◆ What is being asked ◆
Below are several records. Retype exactly those lines running from the one with "obtain ⟨hκhi, hκr₁, hκr₂, hκ₁, hκ₂⟩" through the one with "rw [List.all_eq_true] at hEcells hOcells", end lines included, and no others.

___ Records for this task ___

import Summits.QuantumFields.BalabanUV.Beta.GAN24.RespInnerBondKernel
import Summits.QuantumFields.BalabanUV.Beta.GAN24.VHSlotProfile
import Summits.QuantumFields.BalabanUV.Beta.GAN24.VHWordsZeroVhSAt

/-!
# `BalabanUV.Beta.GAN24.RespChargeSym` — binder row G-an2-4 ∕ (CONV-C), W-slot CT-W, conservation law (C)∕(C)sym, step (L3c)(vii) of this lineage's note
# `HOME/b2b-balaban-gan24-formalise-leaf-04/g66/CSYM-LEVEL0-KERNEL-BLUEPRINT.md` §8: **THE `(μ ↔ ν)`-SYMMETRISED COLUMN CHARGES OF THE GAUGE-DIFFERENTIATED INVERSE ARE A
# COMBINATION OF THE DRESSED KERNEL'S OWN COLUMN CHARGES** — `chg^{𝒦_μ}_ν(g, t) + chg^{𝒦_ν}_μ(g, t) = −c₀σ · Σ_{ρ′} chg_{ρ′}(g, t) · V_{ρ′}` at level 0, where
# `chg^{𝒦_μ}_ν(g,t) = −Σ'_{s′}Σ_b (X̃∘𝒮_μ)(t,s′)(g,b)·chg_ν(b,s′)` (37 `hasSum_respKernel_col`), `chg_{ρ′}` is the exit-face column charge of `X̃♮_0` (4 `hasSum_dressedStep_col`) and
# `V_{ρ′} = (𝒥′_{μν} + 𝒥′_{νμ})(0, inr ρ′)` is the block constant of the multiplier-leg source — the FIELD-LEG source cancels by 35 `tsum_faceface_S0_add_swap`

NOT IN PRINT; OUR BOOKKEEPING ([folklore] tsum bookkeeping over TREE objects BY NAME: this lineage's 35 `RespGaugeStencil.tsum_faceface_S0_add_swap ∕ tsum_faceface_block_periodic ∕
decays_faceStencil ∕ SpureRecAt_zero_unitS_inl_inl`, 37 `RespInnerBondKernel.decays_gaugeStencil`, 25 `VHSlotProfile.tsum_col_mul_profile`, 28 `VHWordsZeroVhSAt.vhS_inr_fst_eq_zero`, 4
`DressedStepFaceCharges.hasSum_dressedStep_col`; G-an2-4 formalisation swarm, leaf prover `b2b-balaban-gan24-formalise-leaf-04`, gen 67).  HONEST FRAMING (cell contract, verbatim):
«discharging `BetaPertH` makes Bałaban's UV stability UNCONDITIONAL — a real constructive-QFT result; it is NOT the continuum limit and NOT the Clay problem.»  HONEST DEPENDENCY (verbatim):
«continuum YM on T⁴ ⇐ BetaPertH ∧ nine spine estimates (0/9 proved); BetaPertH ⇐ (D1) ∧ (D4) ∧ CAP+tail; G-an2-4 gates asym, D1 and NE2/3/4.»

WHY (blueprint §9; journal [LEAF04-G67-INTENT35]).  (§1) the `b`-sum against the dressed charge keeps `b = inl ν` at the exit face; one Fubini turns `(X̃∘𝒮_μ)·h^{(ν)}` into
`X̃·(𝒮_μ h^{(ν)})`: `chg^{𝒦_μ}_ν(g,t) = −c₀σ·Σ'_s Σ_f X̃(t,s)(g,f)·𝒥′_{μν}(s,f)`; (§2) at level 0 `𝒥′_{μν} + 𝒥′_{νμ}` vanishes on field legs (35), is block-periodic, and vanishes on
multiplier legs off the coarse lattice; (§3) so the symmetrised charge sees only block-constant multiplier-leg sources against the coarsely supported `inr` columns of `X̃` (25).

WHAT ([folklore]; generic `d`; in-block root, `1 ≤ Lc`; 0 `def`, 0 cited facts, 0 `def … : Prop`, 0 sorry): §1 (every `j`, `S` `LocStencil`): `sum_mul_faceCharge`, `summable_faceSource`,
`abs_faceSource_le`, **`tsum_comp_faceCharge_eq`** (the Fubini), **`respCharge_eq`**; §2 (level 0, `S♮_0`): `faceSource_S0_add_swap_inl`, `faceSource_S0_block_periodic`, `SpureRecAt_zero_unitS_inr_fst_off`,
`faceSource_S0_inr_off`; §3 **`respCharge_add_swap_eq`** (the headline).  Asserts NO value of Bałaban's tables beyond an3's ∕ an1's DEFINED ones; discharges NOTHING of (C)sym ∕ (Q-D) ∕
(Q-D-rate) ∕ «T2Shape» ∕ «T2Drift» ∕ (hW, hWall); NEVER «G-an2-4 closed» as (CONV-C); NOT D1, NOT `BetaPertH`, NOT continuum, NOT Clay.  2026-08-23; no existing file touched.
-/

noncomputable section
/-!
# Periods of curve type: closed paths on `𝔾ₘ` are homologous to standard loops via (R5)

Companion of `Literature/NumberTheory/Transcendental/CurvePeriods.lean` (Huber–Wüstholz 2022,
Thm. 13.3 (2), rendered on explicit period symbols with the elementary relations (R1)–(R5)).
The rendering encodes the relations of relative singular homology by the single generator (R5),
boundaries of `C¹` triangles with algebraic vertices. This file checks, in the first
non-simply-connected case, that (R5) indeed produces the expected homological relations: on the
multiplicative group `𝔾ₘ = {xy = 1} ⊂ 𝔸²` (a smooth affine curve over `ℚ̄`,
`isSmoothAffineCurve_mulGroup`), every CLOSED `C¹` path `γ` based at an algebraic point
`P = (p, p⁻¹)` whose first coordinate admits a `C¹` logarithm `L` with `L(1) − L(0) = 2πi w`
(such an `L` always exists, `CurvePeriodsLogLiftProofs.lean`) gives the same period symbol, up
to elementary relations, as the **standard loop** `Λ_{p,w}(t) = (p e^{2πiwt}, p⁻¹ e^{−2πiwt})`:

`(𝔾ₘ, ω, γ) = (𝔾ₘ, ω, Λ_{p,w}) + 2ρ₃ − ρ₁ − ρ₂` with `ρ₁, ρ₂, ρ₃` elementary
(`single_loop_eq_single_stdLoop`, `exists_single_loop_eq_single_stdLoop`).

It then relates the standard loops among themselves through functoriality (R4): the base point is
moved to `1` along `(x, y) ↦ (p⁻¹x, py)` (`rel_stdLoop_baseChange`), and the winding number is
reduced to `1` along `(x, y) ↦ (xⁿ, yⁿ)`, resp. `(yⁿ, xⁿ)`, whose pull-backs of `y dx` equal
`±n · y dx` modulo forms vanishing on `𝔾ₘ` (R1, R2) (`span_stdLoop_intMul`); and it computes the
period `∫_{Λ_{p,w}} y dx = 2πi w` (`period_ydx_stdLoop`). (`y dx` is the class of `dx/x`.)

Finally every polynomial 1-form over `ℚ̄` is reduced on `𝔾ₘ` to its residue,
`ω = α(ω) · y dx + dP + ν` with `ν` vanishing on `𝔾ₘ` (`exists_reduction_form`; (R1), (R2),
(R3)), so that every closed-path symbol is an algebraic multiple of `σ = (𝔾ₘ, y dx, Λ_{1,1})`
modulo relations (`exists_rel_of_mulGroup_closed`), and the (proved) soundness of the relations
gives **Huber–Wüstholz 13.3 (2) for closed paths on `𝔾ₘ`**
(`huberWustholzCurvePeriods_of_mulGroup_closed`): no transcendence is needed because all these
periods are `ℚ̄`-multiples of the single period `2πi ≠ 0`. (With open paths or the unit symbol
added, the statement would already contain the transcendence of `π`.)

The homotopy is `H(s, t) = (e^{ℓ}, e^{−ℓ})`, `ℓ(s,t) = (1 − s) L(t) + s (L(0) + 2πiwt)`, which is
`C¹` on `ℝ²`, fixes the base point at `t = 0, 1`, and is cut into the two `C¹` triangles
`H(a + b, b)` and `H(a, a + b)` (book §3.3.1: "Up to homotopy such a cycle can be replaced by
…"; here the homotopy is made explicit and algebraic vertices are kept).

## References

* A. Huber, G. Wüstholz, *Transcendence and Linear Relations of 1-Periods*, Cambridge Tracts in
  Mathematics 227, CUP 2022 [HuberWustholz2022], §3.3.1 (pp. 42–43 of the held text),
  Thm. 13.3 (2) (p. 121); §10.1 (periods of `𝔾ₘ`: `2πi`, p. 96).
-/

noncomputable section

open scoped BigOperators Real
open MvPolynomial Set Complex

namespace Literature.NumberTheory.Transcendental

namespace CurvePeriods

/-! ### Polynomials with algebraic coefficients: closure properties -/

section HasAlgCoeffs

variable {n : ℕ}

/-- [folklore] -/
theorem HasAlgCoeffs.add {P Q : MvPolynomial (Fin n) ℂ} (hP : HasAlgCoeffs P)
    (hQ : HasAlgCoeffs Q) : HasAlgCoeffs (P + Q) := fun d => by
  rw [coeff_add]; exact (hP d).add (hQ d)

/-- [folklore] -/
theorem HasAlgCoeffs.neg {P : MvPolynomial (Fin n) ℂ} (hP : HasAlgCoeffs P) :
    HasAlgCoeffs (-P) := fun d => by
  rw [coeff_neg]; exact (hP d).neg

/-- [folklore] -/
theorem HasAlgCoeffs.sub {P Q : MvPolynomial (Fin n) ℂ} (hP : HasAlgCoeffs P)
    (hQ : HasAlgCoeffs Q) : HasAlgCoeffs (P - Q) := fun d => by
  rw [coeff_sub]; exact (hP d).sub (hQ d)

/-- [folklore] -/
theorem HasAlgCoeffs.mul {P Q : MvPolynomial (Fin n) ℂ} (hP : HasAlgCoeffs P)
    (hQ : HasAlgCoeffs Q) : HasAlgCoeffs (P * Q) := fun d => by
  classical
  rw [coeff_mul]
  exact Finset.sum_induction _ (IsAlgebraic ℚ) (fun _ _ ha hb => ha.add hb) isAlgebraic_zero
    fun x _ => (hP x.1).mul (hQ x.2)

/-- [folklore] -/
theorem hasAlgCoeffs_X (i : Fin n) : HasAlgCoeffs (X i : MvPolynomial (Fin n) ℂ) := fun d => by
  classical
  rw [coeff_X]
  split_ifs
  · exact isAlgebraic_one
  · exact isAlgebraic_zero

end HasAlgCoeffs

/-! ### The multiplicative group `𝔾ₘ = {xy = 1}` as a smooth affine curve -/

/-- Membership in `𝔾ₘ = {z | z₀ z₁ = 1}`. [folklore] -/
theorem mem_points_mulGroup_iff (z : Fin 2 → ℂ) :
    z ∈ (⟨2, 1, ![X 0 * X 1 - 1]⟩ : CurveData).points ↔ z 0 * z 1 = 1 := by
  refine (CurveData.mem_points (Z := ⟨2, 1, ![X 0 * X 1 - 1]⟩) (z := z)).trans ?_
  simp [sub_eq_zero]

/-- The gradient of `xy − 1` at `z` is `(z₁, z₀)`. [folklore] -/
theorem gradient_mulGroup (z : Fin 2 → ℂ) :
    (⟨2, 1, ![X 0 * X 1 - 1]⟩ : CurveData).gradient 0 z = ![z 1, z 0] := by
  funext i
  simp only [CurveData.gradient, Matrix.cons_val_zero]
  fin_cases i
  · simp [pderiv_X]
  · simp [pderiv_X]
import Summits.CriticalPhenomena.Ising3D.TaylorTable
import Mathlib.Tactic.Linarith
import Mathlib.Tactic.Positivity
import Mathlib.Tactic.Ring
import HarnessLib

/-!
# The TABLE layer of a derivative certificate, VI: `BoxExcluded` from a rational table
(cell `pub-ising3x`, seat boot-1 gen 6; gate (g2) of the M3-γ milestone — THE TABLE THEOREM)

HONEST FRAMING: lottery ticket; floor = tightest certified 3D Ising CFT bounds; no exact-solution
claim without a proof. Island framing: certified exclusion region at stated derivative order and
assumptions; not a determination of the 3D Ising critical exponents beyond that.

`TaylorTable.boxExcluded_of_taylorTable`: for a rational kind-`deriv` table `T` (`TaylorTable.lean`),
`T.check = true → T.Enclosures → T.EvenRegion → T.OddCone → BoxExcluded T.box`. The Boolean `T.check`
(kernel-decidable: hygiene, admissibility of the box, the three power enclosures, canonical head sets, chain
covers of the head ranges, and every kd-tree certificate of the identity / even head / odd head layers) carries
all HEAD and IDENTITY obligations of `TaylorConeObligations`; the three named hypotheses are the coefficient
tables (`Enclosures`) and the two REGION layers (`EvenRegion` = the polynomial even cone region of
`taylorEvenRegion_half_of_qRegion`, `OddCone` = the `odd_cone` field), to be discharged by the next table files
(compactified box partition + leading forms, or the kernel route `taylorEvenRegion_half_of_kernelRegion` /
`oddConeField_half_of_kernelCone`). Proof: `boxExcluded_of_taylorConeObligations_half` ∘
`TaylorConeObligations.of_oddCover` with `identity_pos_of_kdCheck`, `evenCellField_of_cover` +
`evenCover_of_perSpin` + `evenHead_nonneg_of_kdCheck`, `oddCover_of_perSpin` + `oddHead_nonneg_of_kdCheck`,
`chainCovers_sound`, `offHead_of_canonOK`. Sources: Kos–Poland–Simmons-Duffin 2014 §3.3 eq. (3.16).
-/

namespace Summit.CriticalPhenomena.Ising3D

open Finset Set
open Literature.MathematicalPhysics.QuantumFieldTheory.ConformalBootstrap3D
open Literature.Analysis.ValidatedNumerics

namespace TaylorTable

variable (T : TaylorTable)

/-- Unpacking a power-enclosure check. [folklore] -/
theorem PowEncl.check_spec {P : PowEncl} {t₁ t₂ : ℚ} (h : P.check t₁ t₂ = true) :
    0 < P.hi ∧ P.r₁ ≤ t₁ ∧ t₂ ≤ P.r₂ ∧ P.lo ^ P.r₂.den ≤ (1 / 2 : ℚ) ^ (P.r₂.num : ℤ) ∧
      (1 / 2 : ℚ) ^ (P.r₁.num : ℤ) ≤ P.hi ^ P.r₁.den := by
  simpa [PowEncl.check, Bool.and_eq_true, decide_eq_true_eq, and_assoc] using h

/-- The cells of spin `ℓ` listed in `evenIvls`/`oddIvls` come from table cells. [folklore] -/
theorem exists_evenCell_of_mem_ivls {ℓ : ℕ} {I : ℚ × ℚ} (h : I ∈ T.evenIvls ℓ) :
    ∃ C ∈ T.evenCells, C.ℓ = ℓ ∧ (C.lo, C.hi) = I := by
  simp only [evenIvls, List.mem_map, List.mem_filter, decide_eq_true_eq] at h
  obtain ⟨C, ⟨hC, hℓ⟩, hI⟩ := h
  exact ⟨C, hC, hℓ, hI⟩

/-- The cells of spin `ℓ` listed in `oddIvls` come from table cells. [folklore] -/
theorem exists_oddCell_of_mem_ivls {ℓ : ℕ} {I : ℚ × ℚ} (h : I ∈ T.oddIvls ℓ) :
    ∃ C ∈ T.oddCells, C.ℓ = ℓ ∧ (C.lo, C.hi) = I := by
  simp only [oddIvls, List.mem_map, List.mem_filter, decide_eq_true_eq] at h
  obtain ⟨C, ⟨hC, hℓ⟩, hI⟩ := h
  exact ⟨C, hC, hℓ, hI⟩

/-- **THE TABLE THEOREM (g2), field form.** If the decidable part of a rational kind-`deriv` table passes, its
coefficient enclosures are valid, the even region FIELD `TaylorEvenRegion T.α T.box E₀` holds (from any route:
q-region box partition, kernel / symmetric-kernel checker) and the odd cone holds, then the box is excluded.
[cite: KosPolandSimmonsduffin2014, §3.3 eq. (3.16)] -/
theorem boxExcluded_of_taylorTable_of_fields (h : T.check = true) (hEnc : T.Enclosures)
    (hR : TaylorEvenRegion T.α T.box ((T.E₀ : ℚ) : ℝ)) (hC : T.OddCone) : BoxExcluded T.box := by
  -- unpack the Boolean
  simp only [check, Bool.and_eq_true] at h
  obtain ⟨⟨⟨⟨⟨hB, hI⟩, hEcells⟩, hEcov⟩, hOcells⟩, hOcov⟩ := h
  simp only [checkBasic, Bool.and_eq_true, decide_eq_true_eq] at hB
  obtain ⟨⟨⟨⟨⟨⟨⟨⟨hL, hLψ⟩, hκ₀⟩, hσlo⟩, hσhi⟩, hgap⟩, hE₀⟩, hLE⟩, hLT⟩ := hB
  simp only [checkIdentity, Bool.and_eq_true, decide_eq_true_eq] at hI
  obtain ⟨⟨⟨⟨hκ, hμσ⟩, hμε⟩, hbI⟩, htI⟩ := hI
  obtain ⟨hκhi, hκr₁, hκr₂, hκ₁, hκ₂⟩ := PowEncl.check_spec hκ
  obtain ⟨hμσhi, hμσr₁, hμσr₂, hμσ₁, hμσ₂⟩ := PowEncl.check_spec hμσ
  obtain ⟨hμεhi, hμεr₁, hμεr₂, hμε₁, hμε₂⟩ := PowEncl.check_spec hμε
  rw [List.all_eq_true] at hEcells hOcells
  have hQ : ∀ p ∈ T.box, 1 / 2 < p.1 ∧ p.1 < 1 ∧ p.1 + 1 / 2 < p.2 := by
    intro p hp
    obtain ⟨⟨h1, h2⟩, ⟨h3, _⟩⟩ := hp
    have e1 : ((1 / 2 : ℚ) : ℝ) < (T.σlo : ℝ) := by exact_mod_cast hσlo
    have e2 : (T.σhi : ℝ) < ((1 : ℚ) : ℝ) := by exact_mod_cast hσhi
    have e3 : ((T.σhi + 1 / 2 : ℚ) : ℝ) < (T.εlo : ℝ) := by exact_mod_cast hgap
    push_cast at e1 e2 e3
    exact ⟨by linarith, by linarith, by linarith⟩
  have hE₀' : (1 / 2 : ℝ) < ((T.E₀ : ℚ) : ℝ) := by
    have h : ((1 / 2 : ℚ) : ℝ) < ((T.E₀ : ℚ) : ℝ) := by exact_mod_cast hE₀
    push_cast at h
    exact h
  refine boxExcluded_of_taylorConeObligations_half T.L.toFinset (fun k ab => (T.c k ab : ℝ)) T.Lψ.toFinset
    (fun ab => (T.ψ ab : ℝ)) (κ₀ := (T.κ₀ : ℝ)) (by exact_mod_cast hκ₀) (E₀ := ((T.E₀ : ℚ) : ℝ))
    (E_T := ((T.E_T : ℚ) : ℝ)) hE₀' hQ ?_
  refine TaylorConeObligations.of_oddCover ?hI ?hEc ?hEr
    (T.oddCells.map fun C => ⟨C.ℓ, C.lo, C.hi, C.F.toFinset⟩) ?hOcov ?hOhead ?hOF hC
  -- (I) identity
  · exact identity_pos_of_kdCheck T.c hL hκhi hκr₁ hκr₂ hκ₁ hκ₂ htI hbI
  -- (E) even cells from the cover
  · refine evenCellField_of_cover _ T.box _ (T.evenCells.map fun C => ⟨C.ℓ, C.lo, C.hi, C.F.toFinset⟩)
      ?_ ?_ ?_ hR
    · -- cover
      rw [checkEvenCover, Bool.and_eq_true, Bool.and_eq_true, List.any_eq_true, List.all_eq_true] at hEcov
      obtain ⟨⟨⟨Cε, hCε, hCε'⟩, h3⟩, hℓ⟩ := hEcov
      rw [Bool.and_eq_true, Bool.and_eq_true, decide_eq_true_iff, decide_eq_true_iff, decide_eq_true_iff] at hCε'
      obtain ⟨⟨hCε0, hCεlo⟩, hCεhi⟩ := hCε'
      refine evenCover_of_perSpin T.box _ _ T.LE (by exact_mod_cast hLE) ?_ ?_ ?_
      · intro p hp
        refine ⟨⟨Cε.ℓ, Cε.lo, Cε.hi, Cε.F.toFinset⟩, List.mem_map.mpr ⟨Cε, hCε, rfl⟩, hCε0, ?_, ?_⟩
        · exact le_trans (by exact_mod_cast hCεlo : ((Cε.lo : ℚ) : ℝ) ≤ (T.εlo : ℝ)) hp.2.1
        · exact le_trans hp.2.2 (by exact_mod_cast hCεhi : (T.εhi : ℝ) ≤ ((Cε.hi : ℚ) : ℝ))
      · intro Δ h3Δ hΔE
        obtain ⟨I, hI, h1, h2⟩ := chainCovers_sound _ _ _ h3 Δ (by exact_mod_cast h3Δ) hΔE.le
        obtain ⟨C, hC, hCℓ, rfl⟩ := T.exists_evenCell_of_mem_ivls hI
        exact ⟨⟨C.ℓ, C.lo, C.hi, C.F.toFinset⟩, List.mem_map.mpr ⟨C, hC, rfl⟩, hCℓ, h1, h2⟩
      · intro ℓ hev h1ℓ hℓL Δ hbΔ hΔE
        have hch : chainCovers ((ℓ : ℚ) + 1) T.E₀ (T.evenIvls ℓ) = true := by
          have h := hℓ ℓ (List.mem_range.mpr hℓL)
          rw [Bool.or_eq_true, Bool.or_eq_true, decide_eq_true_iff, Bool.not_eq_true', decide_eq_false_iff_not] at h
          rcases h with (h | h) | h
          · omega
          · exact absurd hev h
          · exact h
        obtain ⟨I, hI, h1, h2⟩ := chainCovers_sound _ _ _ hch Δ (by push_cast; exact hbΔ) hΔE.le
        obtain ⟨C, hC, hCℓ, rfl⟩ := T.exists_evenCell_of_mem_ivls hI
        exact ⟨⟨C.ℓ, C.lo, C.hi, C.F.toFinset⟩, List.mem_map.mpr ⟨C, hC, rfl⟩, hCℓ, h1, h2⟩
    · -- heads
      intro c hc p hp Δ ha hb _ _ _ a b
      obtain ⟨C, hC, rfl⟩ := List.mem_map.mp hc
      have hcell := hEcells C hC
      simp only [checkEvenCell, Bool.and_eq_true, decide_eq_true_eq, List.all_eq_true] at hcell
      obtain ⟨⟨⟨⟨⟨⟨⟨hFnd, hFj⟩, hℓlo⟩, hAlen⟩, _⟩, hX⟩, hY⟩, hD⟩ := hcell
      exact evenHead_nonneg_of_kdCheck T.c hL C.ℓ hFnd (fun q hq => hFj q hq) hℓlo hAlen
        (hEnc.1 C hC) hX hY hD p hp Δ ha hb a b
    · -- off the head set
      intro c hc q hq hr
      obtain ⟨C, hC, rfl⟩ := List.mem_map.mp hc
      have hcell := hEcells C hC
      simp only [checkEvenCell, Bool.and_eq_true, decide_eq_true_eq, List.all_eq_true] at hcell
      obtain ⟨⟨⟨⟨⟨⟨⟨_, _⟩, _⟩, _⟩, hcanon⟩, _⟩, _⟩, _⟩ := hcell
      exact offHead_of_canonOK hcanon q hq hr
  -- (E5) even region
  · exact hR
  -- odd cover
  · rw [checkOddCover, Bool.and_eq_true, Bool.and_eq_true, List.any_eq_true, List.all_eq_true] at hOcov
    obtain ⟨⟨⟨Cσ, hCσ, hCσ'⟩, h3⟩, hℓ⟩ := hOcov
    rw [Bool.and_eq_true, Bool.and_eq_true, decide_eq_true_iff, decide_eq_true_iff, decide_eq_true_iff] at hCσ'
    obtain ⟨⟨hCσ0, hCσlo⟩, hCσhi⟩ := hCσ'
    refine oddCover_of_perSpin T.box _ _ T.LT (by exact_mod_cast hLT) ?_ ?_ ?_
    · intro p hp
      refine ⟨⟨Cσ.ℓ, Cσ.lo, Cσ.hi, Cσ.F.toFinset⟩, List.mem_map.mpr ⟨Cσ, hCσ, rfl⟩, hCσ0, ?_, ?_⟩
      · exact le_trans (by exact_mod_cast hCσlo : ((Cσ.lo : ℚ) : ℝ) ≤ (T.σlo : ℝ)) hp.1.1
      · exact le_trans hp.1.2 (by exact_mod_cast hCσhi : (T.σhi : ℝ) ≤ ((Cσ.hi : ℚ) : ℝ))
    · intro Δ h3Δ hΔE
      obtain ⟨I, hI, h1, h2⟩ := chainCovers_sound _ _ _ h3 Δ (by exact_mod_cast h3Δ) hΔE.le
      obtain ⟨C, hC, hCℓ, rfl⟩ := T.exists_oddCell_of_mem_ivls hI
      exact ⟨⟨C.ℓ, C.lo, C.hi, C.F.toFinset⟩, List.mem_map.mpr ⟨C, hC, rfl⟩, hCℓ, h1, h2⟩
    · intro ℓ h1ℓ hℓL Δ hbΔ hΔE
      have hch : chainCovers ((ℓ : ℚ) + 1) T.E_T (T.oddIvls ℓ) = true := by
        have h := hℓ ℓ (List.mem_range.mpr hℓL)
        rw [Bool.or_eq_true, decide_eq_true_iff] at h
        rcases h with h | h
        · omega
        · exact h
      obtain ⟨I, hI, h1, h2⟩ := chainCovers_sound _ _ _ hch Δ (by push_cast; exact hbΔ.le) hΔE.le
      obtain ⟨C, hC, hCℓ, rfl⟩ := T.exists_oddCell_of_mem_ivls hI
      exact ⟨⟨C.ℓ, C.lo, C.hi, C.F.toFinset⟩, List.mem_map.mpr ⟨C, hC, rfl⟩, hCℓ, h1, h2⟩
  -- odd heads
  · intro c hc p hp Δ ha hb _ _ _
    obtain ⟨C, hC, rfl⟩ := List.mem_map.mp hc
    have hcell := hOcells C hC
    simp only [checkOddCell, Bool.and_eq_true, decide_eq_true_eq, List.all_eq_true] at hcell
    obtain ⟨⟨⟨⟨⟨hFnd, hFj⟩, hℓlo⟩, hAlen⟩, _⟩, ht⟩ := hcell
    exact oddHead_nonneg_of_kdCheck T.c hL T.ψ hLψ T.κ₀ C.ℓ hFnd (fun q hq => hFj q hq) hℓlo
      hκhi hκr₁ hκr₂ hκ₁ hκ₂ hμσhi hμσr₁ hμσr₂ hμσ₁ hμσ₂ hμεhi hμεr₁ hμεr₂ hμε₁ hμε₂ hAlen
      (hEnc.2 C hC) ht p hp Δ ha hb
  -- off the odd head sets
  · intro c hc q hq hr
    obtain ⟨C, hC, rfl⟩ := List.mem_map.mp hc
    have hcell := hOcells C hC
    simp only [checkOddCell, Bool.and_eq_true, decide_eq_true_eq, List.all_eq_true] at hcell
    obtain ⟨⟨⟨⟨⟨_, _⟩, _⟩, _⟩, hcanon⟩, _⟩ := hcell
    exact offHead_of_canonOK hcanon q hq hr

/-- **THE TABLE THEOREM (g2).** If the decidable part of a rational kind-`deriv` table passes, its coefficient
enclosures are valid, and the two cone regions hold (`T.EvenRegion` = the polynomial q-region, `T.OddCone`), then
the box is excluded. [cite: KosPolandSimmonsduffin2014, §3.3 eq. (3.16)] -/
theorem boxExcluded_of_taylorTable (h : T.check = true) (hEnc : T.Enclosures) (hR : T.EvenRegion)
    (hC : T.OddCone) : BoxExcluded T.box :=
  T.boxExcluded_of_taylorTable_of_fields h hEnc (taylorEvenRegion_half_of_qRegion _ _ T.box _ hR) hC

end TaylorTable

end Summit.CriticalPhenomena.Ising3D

___

◆ Answer box ◆
  obtain ⟨hκhi, hκr₁, hκr₂, hκ₁, hκ₂⟩ := PowEncl.check_spec hκ
  obtain ⟨hμσhi, hμσr₁, hμσr₂, hμσ₁, hμσ₂⟩ := PowEncl.check_spec hμσ
  obtain ⟨hμεhi, hμεr₁, hμεr₂, hμε₁, hμε₂⟩ := PowEncl.check_spec hμε
  rw [List.all_eq_true] at hEcells hOcells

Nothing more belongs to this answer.